§ Material provided

━━━━━━━━━━━━━━━━━━━━

import Summits.BirchSwinnertonDyer.BirchSwinnertonDyer.Theses.UniversalToricDescent
import Summits.BirchSwinnertonDyer.BirchSwinnertonDyer.Theorems.UniversalToricDescentAdditiveSplitIMCInclusionAtThreeStubFrame
import Summits.BirchSwinnertonDyer.BirchSwinnertonDyer.Theorems.UniversalToricDescentAdditiveSplitIMCInclusionAtThreeStubCharIdealPrincipal
import Summits.BirchSwinnertonDyer.BirchSwinnertonDyer.Theorems.UniversalToricDescentAdditiveSplitIMCInclusionAtThreeStubWeakRigidity
import Summits.BirchSwinnertonDyer.BirchSwinnertonDyer.Theorems.UniversalToricDescentAdditiveSplitIMCInclusionAtThreeStubDescent
import Summits.BirchSwinnertonDyer.BirchSwinnertonDyer.Theorems.UniversalToricDescentThinCombDescentNoPseudoNullOfFacts
import Summits.BirchSwinnertonDyer.BirchSwinnertonDyer.Theorems.UniversalToricDescentThinCombContRigidity
import Summits.BirchSwinnertonDyer.BirchSwinnertonDyer.Theorems.UniversalToricDescentCharIdealVacuity
import Summits.BirchSwinnertonDyer.BirchSwinnertonDyer.Theorems.SignedBaseChangeAnticyclotomicEisensteinDivisibilityXGrTwoModuleFinite
import Literature.NumberTheory.GaloisCohomology.TateGlobalEulerCharacteristicTotallyComplex
import Summits.BirchSwinnertonDyer.BirchSwinnertonDyer.Theorems.UniversalToricDescentThinCombNoPseudoNullOfPoitouTate
import Summits.BirchSwinnertonDyer.BirchSwinnertonDyer.Theorems.UniversalToricDescentAdditiveSplitIMCInclusionAtThreeStubTorsionTransfer
import HarnessLib

/-!
# Crux `AdditiveSplitIMCInclusionAtThree` (stmt-BirchSwinnertonDyer-20395, THE WALL), line `thin_comb` v8: the crux BY NAME from its two
# RESEARCH stubs (K3a `stub_toricExists`, K2⁺ `stub_combDivisibility`) and ONE TEXTBOOK named statement — the natural Ш-restricted
# Poitou–Tate duality at finite `S` of totally complex fields (Milne ADT I Thm. 4.10 (a)); Greenberg 2016 Prop. 4.1.1 is NO LONGER an input
# (helper, `--supports stmt-BirchSwinnertonDyer-20395`; cell `pub/bsd-wall`, lead `cruxlead-20395` g7)

Twin of `…ClosedModuloV7.AdditiveSplitIMCInclusionAtThree_of_toricExists_of_torsionTransfer_of_combDivisibility_of_prop411` (v7 residue:
K3a, the torsion transfer, K2⁺ and `prop411_selmer_isAlmostDivisible`) with (i) the torsion transfer supplied BY NAME
(`UniversalToricDescentThinCombLine.stub_torsionTransfer`, p723778, v8) and (ii) `stub_noPseudoNull` supplied by
`NoPseudoNullOfPoitouTate.stub_noPseudoNull_of_poitouTateAt` (this lead, g7): the no-pseudo-null input of the two-variable descent
holds GRANTED ONLY `hX : ∀ L [IsTotallyComplex L] (S : Set _), S.Finite → GaloisCohomology.poitouTate_shaRestricted_tateDual_natural_at L S`
(H²(K_Σ/K, 𝐃) = 0 by the squeeze + `cd_p ≤ 2`; Greenberg 2006 Prop. 6.10 with `Σ' = ∅`; [Gr5] Prop. 3.2.1 (c) at totally complex `K`
= road «SUR-Λ» of cell `bsd-eis`). Proof body = v7's, token for token, with those two substitutions.

HONEST RESIDUE OF THE LINE after this file: `stub_toricExists` (K3a: a toric two-variable 3-adic `L`-function of `f_E` EXISTS at some period
pair — not in print at `p = 3`), `stub_combDivisibility` (K2⁺ ⊕ K4 ⊕ K3(iii): THE WALL — beyond print), and the textbook `hX` (target of
`bsd-eis`'s lane «PT-Ш-S-TC»). CONDITIONAL on exactly these; closes nothing by itself; BSD is not proved for any curve; the crux is not proved.
[cite: Greenberg2016Selmer, Prop. 4.1.1 (c) (§4.1 p. 15)] [cite: MilneADT2006, I Thm. 4.10 (a) (p. 57)] [cite: CastellaWan2023, §2.4 Thm. 2.11]
-/

set_option linter.dupNamespace false
set_option autoImplicit false

noncomputable section

open scoped Classical

namespace Summit.BirchSwinnertonDyer.BirchSwinnertonDyer.Theorems.UniversalToricDescentThinCombLine

open NumberField IsDedekindDomain Field
open Literature.NumberTheory.EllipticCurves Literature.NumberTheory.GaloisRepresentations
open Literature.NumberTheory.GaloisCohomology Literature.NumberTheory.IwasawaTheory.Greenberg2016
open Summit.BirchSwinnertonDyer.BirchSwinnertonDyer.Theorems.UniversalToricDescentThinComb

/-- **The honest residue of line `thin_comb` v8 AFTER lead g7**: the crux BY NAME from K3a (`stub_toricExists`), the v7/v8 comb stub
(`stub_combDivisibility`) and the ONE textbook statement `hX` (Milne ADT I Thm. 4.10 (a), restricted, natural, at finite `S` of totally
complex fields); the torsion transfer is the landed `stub_torsionTransfer` (p723778) and the no-pseudo-null input is
`NoPseudoNullOfPoitouTate.stub_noPseudoNull_of_poitouTateAt hX`. Off the torsion locus of `X₂` the inclusion is vacuous; on it, v6.
[cite: Greenberg2016Selmer, Prop. 4.1.1 (c) (§4.1 p. 15)] [cite: MilneADT2006, I Thm. 4.10 (a) (p. 57)] [cite: GreenbergLNM1716, §3–4 (control)] -/
theorem AdditiveSplitIMCInclusionAtThree_of_toricExists_of_combDivisibility_of_poitouTateAt
    (hK3a :
      ∀ (W : WeierstrassCurve ℚ) [W.IsElliptic] [W.IsGloballyMinimal] (N : ℕ) [NeZero N] (K : Type) [Field K]
        [NumberField K] (Dt : Literature.NumberTheory.EllipticCurves.ModularForms.ModularParametrizationData W N),
      Summit.BirchSwinnertonDyer.Rank1Residual.Additive.ClassO6 W 3 → W.HasSurjectiveModNGaloisRep 3 →
      W.analyticRank = 1 → W.conductorNorm ℤ = N → IsImaginaryQuadratic K → SatisfiesHeegnerHypothesis N K →
      ∀ (κ : ZpExtension K 3), κ.IsAnticyclotomic → ∀ (γ : Field.absoluteGaloisGroup K) [Fact (κ.IsTopGenerator γ)]
        (𝔭 : HeightOneSpectrum (𝓞 K)), ((3 : ℕ) : 𝓞 K) ∈ 𝔭.asIdeal →
        𝔭.asIdeal.ramificationIdx (𝓞 ℚ) = 1 → 𝔭.asIdeal.inertiaDeg (𝓞 ℚ) = 1 →
      ∀ (𝔭' : HeightOneSpectrum (𝓞 K)), ((3 : ℕ) : 𝓞 K) ∈ 𝔭'.asIdeal → 𝔭' ≠ 𝔭 →
      ∀ (ι' : PadicAlgCl 3 ≃+* ℂ), Summit.BirchSwinnertonDyer.BirchSwinnertonDyer.Theorems.SchneiderFree.BranchInducesPrime 3 ι' 𝔭 →
      ∀ (κ₁ κ₂ : ZpExtension K 3) (γ₁ γ₂ : Field.absoluteGaloisGroup K) (k : ℕ)
        [Fact (ZpExtension.IsTopGeneratorPair κ₁ κ₂ γ₁ γ₂)],
      (∀ v : HeightOneSpectrum (𝓞 K), v ≠ 𝔭 → ∀ 𝔓 ∈ v.primesAbove,
          𝔓.inertia (Field.absoluteGaloisGroup K) ≤ κ₁.kerSubgroup) →
      ZpExtension.pairKer κ₁ κ₂ ≤ κ.kerSubgroup → γ₁ * γ⁻¹ ∈ κ.kerSubgroup → γ₂ * (γ ^ (3 ^ k))⁻¹ ∈ κ.kerSubgroup →
      ∃ (ΩK' : ℂ) (Ωp' : ℂ_[3]) (L₂ : PowerSeries (PowerSeries (unrIntegers 3))),
        ΩK' ≠ 0 ∧ Ωp' ≠ 0 ∧ IsToricTwoVarLFunction ι' 𝔭 𝔭' κ₁ κ₂ γ₁ γ₂ Dt.f ΩK' Ωp' L₂)
    (hK2' :
      ∀ (W : WeierstrassCurve ℚ) [W.IsElliptic] [W.IsGloballyMinimal] (N : ℕ) [NeZero N] (K : Type) [Field K]
        [NumberField K] (Dt : Literature.NumberTheory.EllipticCurves.ModularForms.ModularParametrizationData W N),
      Summit.BirchSwinnertonDyer.Rank1Residual.Additive.ClassO6 W 3 → W.HasSurjectiveModNGaloisRep 3 →
      W.analyticRank = 1 → W.conductorNorm ℤ = N → IsImaginaryQuadratic K → SatisfiesHeegnerHypothesis N K →
      ∀ (𝔭 : HeightOneSpectrum (𝓞 K)), ((3 : ℕ) : 𝓞 K) ∈ 𝔭.asIdeal →
        𝔭.asIdeal.ramificationIdx (𝓞 ℚ) = 1 → 𝔭.asIdeal.inertiaDeg (𝓞 ℚ) = 1 →
      ∀ (𝔭' : HeightOneSpectrum (𝓞 K)), ((3 : ℕ) : 𝓞 K) ∈ 𝔭'.asIdeal → 𝔭' ≠ 𝔭 →
      ∀ (ι' : PadicAlgCl 3 ≃+* ℂ), Summit.BirchSwinnertonDyer.BirchSwinnertonDyer.Theorems.SchneiderFree.BranchInducesPrime 3 ι' 𝔭 →
      ∀ (κ₁ κ₂ : ZpExtension K 3) (γ₁ γ₂ : Field.absoluteGaloisGroup K)
        [Fact (ZpExtension.IsTopGeneratorPair κ₁ κ₂ γ₁ γ₂)],
      (∀ v : HeightOneSpectrum (𝓞 K), v ≠ 𝔭 → ∀ 𝔓 ∈ v.primesAbove,
          𝔓.inertia (Field.absoluteGaloisGroup K) ≤ κ₁.kerSubgroup) →
      ∀ (g : IwasawaAlgebra₂ 3),
        Literature.NumberTheory.EllipticCurves.Module.charIdeal (IwasawaAlgebra₂ 3)
          ((W.baseChange K).XGr₂ 3 κ₁ κ₂ 𝔭' γ₁ γ₂) = Ideal.span {g} →
      ∀ (ΩK : ℂ) (Ωp : ℂ_[3]) (L₂ : PowerSeries (PowerSeries (unrIntegers 3))), ΩK ≠ 0 → Ωp ≠ 0 →
        IsToricTwoVarLFunction ι' 𝔭 𝔭' κ₁ κ₂ γ₁ γ₂ Dt.f ΩK Ωp L₂ →
      ∃ (ρ : PowerSeries (PowerSeries (unrIntegers 3)) ≃+* PowerSeries (PowerSeries (unrIntegers 3))),
        (∀ c : unrIntegers 3, ρ (const (unrIntegers 3) c) = const (unrIntegers 3) c) ∧
        ρ (T₂ (unrIntegers 3)) ∉ Ideal.span {const (unrIntegers 3) ((3 : ℕ) : unrIntegers 3), T₂ (unrIntegers 3)} ∧
        Associated (ρ (PowerSeries.map (PowerSeries.map
          (Summit.BirchSwinnertonDyer.Rank1Residual.X11b.Halves.toUnr 3)) g))
          (PowerSeries.map (PowerSeries.map (Summit.BirchSwinnertonDyer.Rank1Residual.X11b.Halves.toUnr 3)) g) ∧
        Associated (ρ L₂) L₂ ∧
        ThinCombDvdInt (unrIntegers 3) 3
          (PowerSeries.map (PowerSeries.map (Summit.BirchSwinnertonDyer.Rank1Residual.X11b.Halves.toUnr 3)) g) L₂)
    (hX : ∀ (L : Type) [Field L] [NumberField L] [IsTotallyComplex L] (S : Set (HeightOneSpectrum (𝓞 L))),
      S.Finite → poitouTate_shaRestricted_tateDual_natural_at L S) :
    Summit.BirchSwinnertonDyer.BirchSwinnertonDyer.Theses.UniversalToricDescent.AdditiveSplitIMCInclusionAtThree := by
  intro W _ _ N _ K _ _ Dt hO6 hsurj hrk hN hK hH κ hκ γ hγ 𝔭 h3 hram hdeg 𝔭' h3' hne ι' hι ΩK Ωp L hΩK hΩp hL
  obtain ⟨κ₁, κ₂, γ₁, γ₂, k, hpair, hur₁, hker, hγ₁, hγ₂⟩ := stub_frame K hK κ hκ γ hγ.out 𝔭 h3 𝔭' h3' hne
  haveI : Fact (ZpExtension.IsTopGeneratorPair κ₁ κ₂ γ₁ γ₂) := ⟨hpair⟩
  obtain ⟨g, hg⟩ := stub_charIdealPrincipal ((W.baseChange K).XGr₂ 3 κ₁ κ₂ 𝔭' γ₁ γ₂)
  have hg' : Literature.NumberTheory.EllipticCurves.Module.charIdeal (IwasawaAlgebra₂ 3)
      ((W.baseChange K).XGr₂ 3 κ₁ κ₂ 𝔭' γ₁ γ₂) = Ideal.span {g} := by
    simpa [Ideal.submodule_span_eq] using hg
  have hfin : Module.Finite (IwasawaAlgebra₂ 3) ((W.baseChange K).XGr₂ 3 κ₁ κ₂ 𝔭' γ₁ γ₂) :=
    Summit.BirchSwinnertonDyer.BirchSwinnertonDyer.Theorems.SignedBaseChangeAcDivFinitePiece.xGr₂_module_finite
      (W.baseChange K) 3 κ₁ κ₂ 𝔭'
  obtain ⟨ΩK', Ωp', L₂, hΩK', hΩp', hL₂⟩ :=
    hK3a W N K Dt hO6 hsurj hrk hN hK hH κ hκ γ 𝔭 h3 hram hdeg 𝔭' h3' hne ι' hι κ₁ κ₂ γ₁ γ₂ k hur₁ hker hγ₁ hγ₂
  -- cross-period rigidity without the Rankin–Selberg continuation (p706963)
  rcases ContRigidity.eq_zero_or_span_spec_eq_of_toric K N Dt.f hK κ hκ γ hγ.out 𝔭 h3 𝔭' h3' hne ι' κ₁ κ₂ γ₁ γ₂ k hpair
      hγ₁ hγ₂ hΩK hΩp hL hΩK' hΩp' hL₂ with h0 | hspan
  · rw [h0, Ideal.span_singleton_eq_bot.mpr rfl]
    exact bot_le
  -- torsion dichotomy (v7), transfer by name (v8)
  by_cases htors : Module.IsTorsion (IwasawaAlgebra₂ 3) ((W.baseChange K).XGr₂ 3 κ₁ κ₂ 𝔭' γ₁ γ₂)
  swap
  · exact Summit.BirchSwinnertonDyer.BirchSwinnertonDyer.Theorems.UniversalToricDescentCharIdealVacuity.span_le_map_charIdeal_of_not_isTorsion
      (stub_torsionTransfer W K hO6 hsurj hK κ hκ γ 𝔭 h3 𝔭' h3' hne κ₁ κ₂ γ₁ γ₂ k hur₁ hker hγ₁ hγ₂ htors) _ L
  have hcong : ∃ u : (PowerSeries (PowerSeries (unrIntegers 3)))ˣ,
      L₂ - u * PowerSeries.map (PowerSeries.C (R := unrIntegers 3)) (TwoVarSubst.spec (3 ^ k) L₂) ∈
        Ideal.span {T₂ (unrIntegers 3) - ((1 + T₁ (unrIntegers 3)) ^ (3 ^ k) - 1)} :=
    ⟨1, LineValue.sub_one_mul_map_spec_mem_lineIdeal (3 ^ k) L₂⟩
  obtain ⟨ρ, hρc, hρT, hGsym, hLsym, hcomb⟩ :=
    hK2' W N K Dt hO6 hsurj hrk hN hK hH 𝔭 h3 hram hdeg 𝔭' h3' hne ι' hι κ₁ κ₂ γ₁ γ₂
      hur₁ g hg' ΩK' Ωp' L₂ hΩK' hΩp' hL₂
  have hdvd := stub_weakRigidity ρ hρc hρT _ L₂ hGsym hLsym hcomb
  have hPN := NoPseudoNullOfPoitouTate.stub_noPseudoNull_of_poitouTateAt hX W K hO6 hsurj hK κ hκ γ 𝔭 h3 𝔭' h3' hne κ₁ κ₂
    γ₁ γ₂ k hur₁ hker hγ₁ hγ₂ hfin htors
  rw [← hspan]
  exact stub_descent W K hO6 hsurj hK κ hκ γ 𝔭 h3 𝔭' h3' hne κ₁ κ₂ γ₁ γ₂ k hur₁ hker hγ₁ hγ₂ hfin htors hPN
    g hg' L₂ (TwoVarSubst.spec (3 ^ k) L₂) hdvd hcong

end Summit.BirchSwinnertonDyer.BirchSwinnertonDyer.Theorems.UniversalToricDescentThinCombLine

end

━━━━━━━━━━━━━━━━━━━━

§ Work task
Looking through the listing above, state how many of its lines contain the string "EllipticCurves". Write only the number.

§ Answer to the problem
5